Immunoassays im kompetitiven Bindungsformat werden für Kreuzreaktivitätsbestimmungen verwendet. Beispielsweise wird das immunogene Polypeptid an einem festen Träger immobilisiert. Proteine, die dem Assay zugesetzt werden, kompetitieren mit der Bindung der Antiseren gegen das immobilisierte Antigen. Die Fähigkeit der obigen Proteine, um die Bindung der Antise ren gegen das immobilisierte Protein zu kompetitieren, wird mit dem immunogenen Polypeptid verglichen. Die prozentuale Kreuzreaktivität für die obigen Proteine wird errechnet, wobei Standardberechnungen verwendet werden. Solche Antiseren mit weniger als 10% Kreuzreaktivität mit einer unterschiedlichen Form eines Polypeptids werden ausgewählt und gepoolt. Die kreuzreagierenden Antikörper werden dann durch Immunabsorption mit einer unterschiedlichen Form eines Polypeptids aus den gepoolten Antiseren entfernt.
Die immunoabsorbierten und gepoolten Antiseren werden dann in einem kompetitiven Bindungsimmunoassay, wie er hierin beschrieben wird, eingesetzt, um ein zweites „Target"-Polypeptid mit dem immunogenen Polypeptid zu vergleichen. Um diesen Vergleich durchzuführen, werden die zwei Polypeptide jeweils in einem weiten Konzentrationsbereich analysiert und die Menge jedes Polypeptids, die erforderlich ist, um 50% der Bindung der Antiseren an das immobilisierte Protein zu inhibieren, wird unter Verwendung von Standardtechniken bestimmt. Wenn die Menge des Target-Polypeptids, die erforderlich ist, weniger als die zweifache Menge des immunogenen Polypeptids, die erforderlich ist, ist, dann wird gesagt, dass das Target-Polypeptid spezifisch an einen Antikörper, der gegen das immunogene Protein erzeugt wurde, bindet. Als abschließende Spezifitätsbestimmung wird das gepoolte Antiserum vollständig mit dem immunogenen Polypeptid immunsorbiert, bis keine Bindung an das verwendete Polypeptid bei der Immunsorbtion detektierbar ist. Das vollständig immunsorbierte Antiserum wird dann auf Reaktivität mit dem Test-Polypeptid untersucht. Wenn keine Reaktivität beobachtet wird, dann wird das Test-Polypeptid durch das Antiserum, das durch das immunogene Protein hervorgerufen wurde, spezifisch gebunden.
D. Andere Assay-Formate
In einer besonders bevorzugten Ausführungsform wird eine Western-Blot (Immunoblot)-Analyse verwendet, um das Vorliegen von Protein der vorliegenden Erfindung in der Probe zu detektieren und zu quantifizieren. Die Technik umfasst im Allgemeinen ein Trennen von Probenproteinen durch Gelelektrophorese auf der Basis des Molekulargewichts, Transferieren der getrennten Proteine auf einen geeigneten festen Träger (z. B. ein Nitrocellulosefilter, ein Nylonfilter oder ein derivatisiertes Nylonfilter) und Inkubieren der Probe mit den Antikörpern, die ein Protein der vorliegenden Erfindung spezifisch binden. Die Antikörper binden spezifisch an das Protein auf dem festen Träger. Diese Antikörper können direkt markiert sein oder können alternativ anschließend unter Verwendung von markierten Antikörpern (z. B. markierte Schaf-Anti-Maus-Antikörper), die spezifisch an die Antikörper binden, detektiert werden.

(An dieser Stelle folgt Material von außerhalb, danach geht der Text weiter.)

import Summits.QuantumFields.YangMills.Theorems.SwapVirialDeficitSectorLaplaceEndShellLetters
import Summits.QuantumFields.YangMills.Theorems.SwapVirialDeficitSectorLaplaceMbDensityBulkIntegrable
import HarnessLib

/-!
# Route `SwapVirialDeficit` (YangMills): THE SHELL SIDE OF T-N6b DISCHARGED — box masses along the shell letters are integrable and below the bulk main term
# (cell ym-idea-1, skeleton ➎, `stub_core_tip`: the hypotheses `hInt`, `hS` and the right side of w3 g68's ✓∕⧗`tipMid_le_shell_of_pointwise`, in the letters of
# ✓`mbMain_ge_of_subset`; free-hands support of ⟨stmt-QuantumFields-24197⟩ `SwapVirialDeficit.SwapGluedStiffness`)

For good signs `ε`, a cut `0 < τ ≤ 1` and a shell letter `δ` in the bulk window `{τ ≤ 4δ²/(1+δ²)² ∧ τ ≤ (1+δ²)⁻¹}`:
* §1 `integrable_mbDensity_hubAt_of_window` — `p ↦ 𝔪(hubAt δ 1, ε, p)` is integrable on `ℝ²` (majorant `C·(1+x₀²)⁻¹(1+y₀²)⁻¹` of ✓`exists_mbDensity_le_weight_of_hubBulk`), hence on any box;
  `Icc_subset_bulkWindow` — `Icc δ_r c ⊆ window` for `1 ≤ δ_r` and `c² ≤ τ⁻¹ − 1` (the adjacent shell `[cot r, δ_τ]`, `δ_τ = √(τ⁻¹ − 1)`);
* §2 `measurable_boxMass_hubAt`, ★ `integrableOn_sqInv_mul_boxMass` — `δ ↦ ((1+δ²)⁻¹)²·∫_{Box}𝔪(hubAt δ 1, ε, ·)` is integrable on the window (dominated by the full plane mass,
  ✓`integrableOn_planeMass_hubCot`);
* §3 ★★ `shell_boxMass_le_mbMain` — `coneConst·π·∫_{Icc δ_r c} ((1+δ²)⁻¹)²·∫_{Box}𝔪(hubAt δ 1, ε, ·) ≤ ∫_{HubBulk τ}∫_{ℝ²}𝔪_ε dcone` (drop the box, ✓`mbMain_ge_of_subset`), which LEAD's
  ✓`bulkHub_ge_half_main` turns into `≤ 2(2π/b)^{−α}·∫_{HubBulk τ} hubIntegral` above the bulk threshold.

HONEST LABEL: bookkeeping; the pointwise sandwich (w2 g61), tip-core, corner, ends and the assembly of `hT` remain; `stub_core_tip`, ⟨24197⟩ ∕ ⟨24194⟩ OPEN; own crux ⟨22884⟩
`LargeFieldMassRefinementTail` OPEN (blocked-on ⟨19935⟩); the Yang–Mills mass gap is NOT proved; no summit is proved by a line.  THEOREMS ONLY (0 `def`, 0 `sorry`, no instance),
standard axioms.  Width seat ym-line-sfw-p2-w3 g68 (cell ym-idea-1, free hands), `--supports stmt-QuantumFields-24197`.  References: [folklore].
-/

set_option autoImplicit false
set_option synthInstance.maxSize 1024

noncomputable section

open MeasureTheory Quaternion Set Filter
open scoped Quaternion BigOperators ENNReal
open Literature.MathematicalPhysics.QuantumLattice
open Literature.MathematicalPhysics.QuantumFieldTheory hiding SU2
open Summit.QuantumFields.YangMills.Theorems.SwapTwistDeficit.ToronLog

namespace Summit.QuantumFields.YangMills.Theorems.SwapVirialDeficit.SectorLaplace

open Summit.QuantumFields.YangMills.Theorems.FemtoTransferGap
open Summit.QuantumFields.YangMills.Theorems.FemtoTransferGap.TT
open Summit.QuantumFields.YangMills.Theorems.VirialFluxGap.RingDeficit
open Summit.QuantumFields.YangMills.Theorems.SwapVirialDeficit.SwapRing
open Summit.QuantumFields.YangMills.Theorems.SwapVirialDeficit.BlowUpRing

variable {L : ℕ} [NeZero L]

/-! ## §1 Plane integrability along the shell and the shell window -/

/-- ★ For good `ε`, `0 < τ ≤ 1` and `δ` in the bulk window, `p ↦ 𝔪(hubAt δ 1, ε, p)` is integrable on `ℝ²` (✓`exists_mbDensity_le_weight_of_hubBulk`). [folklore] -/
theorem integrable_mbDensity_hubAt_of_window {ε : GnoSign L} (hε : GoodSign ε) {τ : ℝ} (hτ : 0 < τ) (hτ1 : τ ≤ 1) {δ : ℝ}
    (hδ : τ ≤ 4 * δ ^ 2 / (1 + δ ^ 2) ^ 2 ∧ τ ≤ (1 + δ ^ 2)⁻¹) :
    Integrable fun p : ℝ × ℝ => mbDensity (L := L) (hubAt δ 1) ε p := by
  obtain ⟨C, hC0, hC⟩ := exists_mbDensity_le_weight_of_hubBulk (L := L) hε hτ hτ1
  obtain ⟨hw0pos, hw0m, hw0i⟩ := rescaledWeight_facts
  have hcot := mem_hubBulk_iff_cot (hubAt_one_im_ne_zero δ) τ
  have hre : (hubAt δ 1).re / ‖(hubAt δ 1).im‖ = δ := by
    rw [norm_im_hubAt_one, div_one]; rfl
  rw [hre] at hcot
  have hmem : hubAt δ 1 ∈ HubBulk τ := hcot.2 hδ
  have hm : Measurable fun p : ℝ × ℝ => mbDensity (L := L) (hubAt δ 1) ε p := measurable_mbDensity_base (hubAt_one_ne_zero δ) ε
  have hmaj : Integrable (fun p : ℝ × ℝ => C * ((1 + p.1 ^ 2)⁻¹ * (1 + p.2 ^ 2)⁻¹)) := hw0i.const_mul C
  refine hmaj.mono' hm.aestronglyMeasurable (Eventually.of_forall fun p => ?_)
  have h0 : 0 ≤ mbDensity (L := L) (hubAt δ 1) ε p := mbDensity_nonneg _ ε p
  rw [Real.norm_eq_abs, abs_of_nonneg h0]
  exact hC (hubAt δ 1) hmem p

omit [NeZero L] in
/-- The adjacent shell in the letter `δ` lies in the bulk window: `Icc δ_r c ⊆ {τ ≤ 4δ²/(1+δ²)² ∧ τ ≤ (1+δ²)⁻¹}` for `0 < τ`, `1 ≤ δ_r`, `c² ≤ τ⁻¹ − 1`. [folklore] -/
theorem Icc_subset_bulkWindow {τ δr c : ℝ} (hτ : 0 < τ) (hδr : 1 ≤ δr) (hc : c ^ 2 ≤ τ⁻¹ - 1) :
    Icc δr c ⊆ {δ : ℝ | τ ≤ 4 * δ ^ 2 / (1 + δ ^ 2) ^ 2 ∧ τ ≤ (1 + δ ^ 2)⁻¹} := by
  intro δ hδ
  have hδ1 : 1 ≤ δ := hδr.trans hδ.1
  have hδ2 : δ ^ 2 ≤ τ⁻¹ - 1 := by
    have h0 : 0 ≤ δ := by linarith
    exact (pow_le_pow_left₀ h0 hδ.2 2).trans hc
  have hpos : 0 < 1 + δ ^ 2 := by positivity
  have h2 : τ ≤ (1 + δ ^ 2)⁻¹ := by
    rw [le_inv_comm₀ hτ hpos]
    linarith
  refine ⟨h2.trans ?_, h2⟩
  -- `(1+δ²)⁻¹ ≤ 4δ²/(1+δ²)²` for `δ² ≥ 1/3`
  rw [inv_eq_one_div, div_le_div_iff₀ hpos (by positivity)]
  nlinarith

/-! ## §2 The box mass along the shell letters -/

/-- `δ ↦ ∫_{Box}𝔪(hubAt δ 1, ε, p) dp` is measurable (✓`measurable_mbDensity_hubAt`, `StronglyMeasurable.integral_prod_right'` on `vol|_{Box}`). [folklore] -/
theorem measurable_boxMass_hubAt (ε : GnoSign L) (Box : Set (ℝ × ℝ)) :
    Measurable fun δ : ℝ => ∫ p in Box, mbDensity (L := L) (hubAt δ 1) ε p := by
  have h := (measurable_mbDensity_hubAt (L := L) ε).stronglyMeasurable.integral_prod_right' (ν := (volume : Measure (ℝ × ℝ)).restrict Box)
  exact h.measurable

/-- `0 ≤ ∫_{Box}𝔪(hubAt δ 1) ≤ ∫_{ℝ²}𝔪(hubAt δ 1)` for `δ` in the bulk window. [folklore] -/
theorem boxMass_hubAt_le_planeMass {ε : GnoSign L} (hε : GoodSign ε) {τ : ℝ} (hτ : 0 < τ) (hτ1 : τ ≤ 1) {δ : ℝ}
    (hδ : τ ≤ 4 * δ ^ 2 / (1 + δ ^ 2) ^ 2 ∧ τ ≤ (1 + δ ^ 2)⁻¹) (Box : Set (ℝ × ℝ)) :
    0 ≤ ∫ p in Box, mbDensity (L := L) (hubAt δ 1) ε p ∧ ∫ p in Box, mbDensity (L := L) (hubAt δ 1) ε p ≤ ∫ p : ℝ × ℝ, mbDensity (L := L) (hubAt δ 1) ε p :=
  ⟨integral_nonneg fun p => mbDensity_nonneg _ ε p,
    setIntegral_le_integral (integrable_mbDensity_hubAt_of_window hε hτ hτ1 hδ) (Eventually.of_forall fun p => mbDensity_nonneg _ ε p)⟩

/-- ★ **THE BOX MASS ALONG THE SHELL IS INTEGRABLE**: for good `ε`, `0 < τ ≤ 1` and any `Box`, `δ ↦ ((1+δ²)⁻¹)²·∫_{Box}𝔪(hubAt δ 1, ε, ·)` is integrable on the bulk window
(dominated by the plane mass, ✓`integrableOn_planeMass_hubCot`) — the hypothesis `hS` of ✓`tipMid_le_shell_of_pointwise` on any shell inside the window. [folklore] -/
theorem integrableOn_sqInv_mul_boxMass {ε : GnoSign L} (hε : GoodSign ε) {τ : ℝ} (hτ : 0 < τ) (hτ1 : τ ≤ 1) (Box : Set (ℝ × ℝ)) :
    IntegrableOn (fun δ : ℝ => ((1 + δ ^ 2)⁻¹) ^ 2 * ∫ p in Box, mbDensity (L := L) (hubAt δ 1) ε p)
      {δ : ℝ | τ ≤ 4 * δ ^ 2 / (1 + δ ^ 2) ^ 2 ∧ τ ≤ (1 + δ ^ 2)⁻¹} := by
  have hW := measurableSet_bulkWindow τ
  have hm : Measurable fun δ : ℝ => ((1 + δ ^ 2)⁻¹) ^ 2 * ∫ p in Box, mbDensity (L := L) (hubAt δ 1) ε p :=
    (((measurable_const.add (measurable_id.pow_const 2)).inv).pow_const 2).mul (measurable_boxMass_hubAt ε Box)
  refine Integrable.mono' (integrableOn_planeMass_hubCot (L := L) hε hτ hτ1) hm.aestronglyMeasurable ?_
  filter_upwards [ae_restrict_mem hW] with δ hδ
  obtain ⟨h0, hle⟩ := boxMass_hubAt_le_planeMass (L := L) hε hτ hτ1 hδ Box
  rw [Real.norm_eq_abs, abs_of_nonneg (mul_nonneg (by positivity) h0)]
  exact mul_le_mul_of_nonneg_left hle (by positivity)

/-! ## §3 The shell box mass is below the bulk main term -/

/-- ★★ **THE SHELL SIDE OF T-N6b, DISCHARGED**: for good `ε`, `0 < τ ≤ 1`, `1 ≤ δ_r`, `c² ≤ τ⁻¹ − 1` and any `Box`,
`coneConst·π·∫_{Icc δ_r c} ((1+δ²)⁻¹)²·∫_{Box}𝔪(hubAt δ 1, ε, ·) dδ ≤ ∫_{HubBulk τ}∫_{ℝ²}𝔪_ε dcone` (drop the box; ✓`mbMain_ge_of_subset` on `Icc δ_r c ⊆ window`). [folklore] -/
theorem shell_boxMass_le_mbMain {ε : GnoSign L} (hε : GoodSign ε) {τ : ℝ} (hτ : 0 < τ) (hτ1 : τ ≤ 1) {δr c : ℝ} (hδr : 1 ≤ δr) (hc : c ^ 2 ≤ τ⁻¹ - 1)
    (Box : Set (ℝ × ℝ)) :
    coneConst * Real.pi * ∫ δ in Icc δr c, ((1 + δ ^ 2)⁻¹) ^ 2 * ∫ p in Box, mbDensity (L := L) (hubAt δ 1) ε p ≤
      ∫ a in HubBulk τ, (∫ p : ℝ × ℝ, mbDensity (L := L) a ε p) ∂coneMeasure := by
  have hsub := Icc_subset_bulkWindow hτ hδr hc
  refine le_trans (mul_le_mul_of_nonneg_left ?_ (mul_pos coneConst_pos Real.pi_pos).le) (mbMain_ge_of_subset (L := L) hε hτ hτ1 hsub)
  refine setIntegral_mono_on ((integrableOn_sqInv_mul_boxMass hε hτ hτ1 Box).mono_set hsub) ((integrableOn_planeMass_hubCot hε hτ hτ1).mono_set hsub)
    measurableSet_Icc fun δ hδ => ?_
  exact mul_le_mul_of_nonneg_left (boxMass_hubAt_le_planeMass (L := L) hε hτ hτ1 (hsub hδ) Box).2 (by positivity)

end Summit.QuantumFields.YangMills.Theorems.SwapVirialDeficit.SectorLaplace

end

E. Quantifizierung von Proteinen
Die Proteine der vorliegenden Erfindung können durch ein beliebiges einer Reihe von Mitteln, die dem Fachmann gut bekannt sind, detektiert und quantifiziert werden. Diese umfassen analytische biochemische Verfahren, wie z. B. Elektrophorese, Kapillarelektrophorese, Hochleistungsflüssigkeitschromatographie (HPLC), Dünnschichtchromatographie (TLC), Hyperdiffusionschromatographie und dergleichen, und verschiedene immunologische Verfahren, z. B. Flüs sigkeits- oder Gelprecipitinreaktionen, Immunodiffusion (einzelne oder doppelte), Immunoelektrophorese, Radioimmunoassays (RIAs), enzymgekoppelte Immunadsorptionsassays (ELISA), Immunfluoreszenzassays und dergleichen.
F. Reduktion einer nicht-spezifischen Bindung
Ein Fachmann wird erkennen, dass es oft wünschenswert ist, eine nicht-spezifische Bindung in Immunoassays und während einer Analytenreinigung zu reduzieren. Wenn der Assay ein Antigen, einen Antikörper oder ein anderes Fangmittel, immobilisiert auf einem festen Träger involviert, ist es wünschenswert, die Menge an nicht-spezifischer Bindung an dem Substrat zu minimieren. Mittel zur Reduzierung einer solchen nicht-spezifischen Bindung sind dem Fachmann gut bekannt. Typischerweise involviert dies ein Beschichten des Substrats mit einer proteinartigen Zusammensetzung. In großem Umfang werden insbesondere Proteinzusammensetzungen, z. B. Rinderserumalbumin (BSA), Nicht-Fett-Milchpulver und Gelatine verwendet.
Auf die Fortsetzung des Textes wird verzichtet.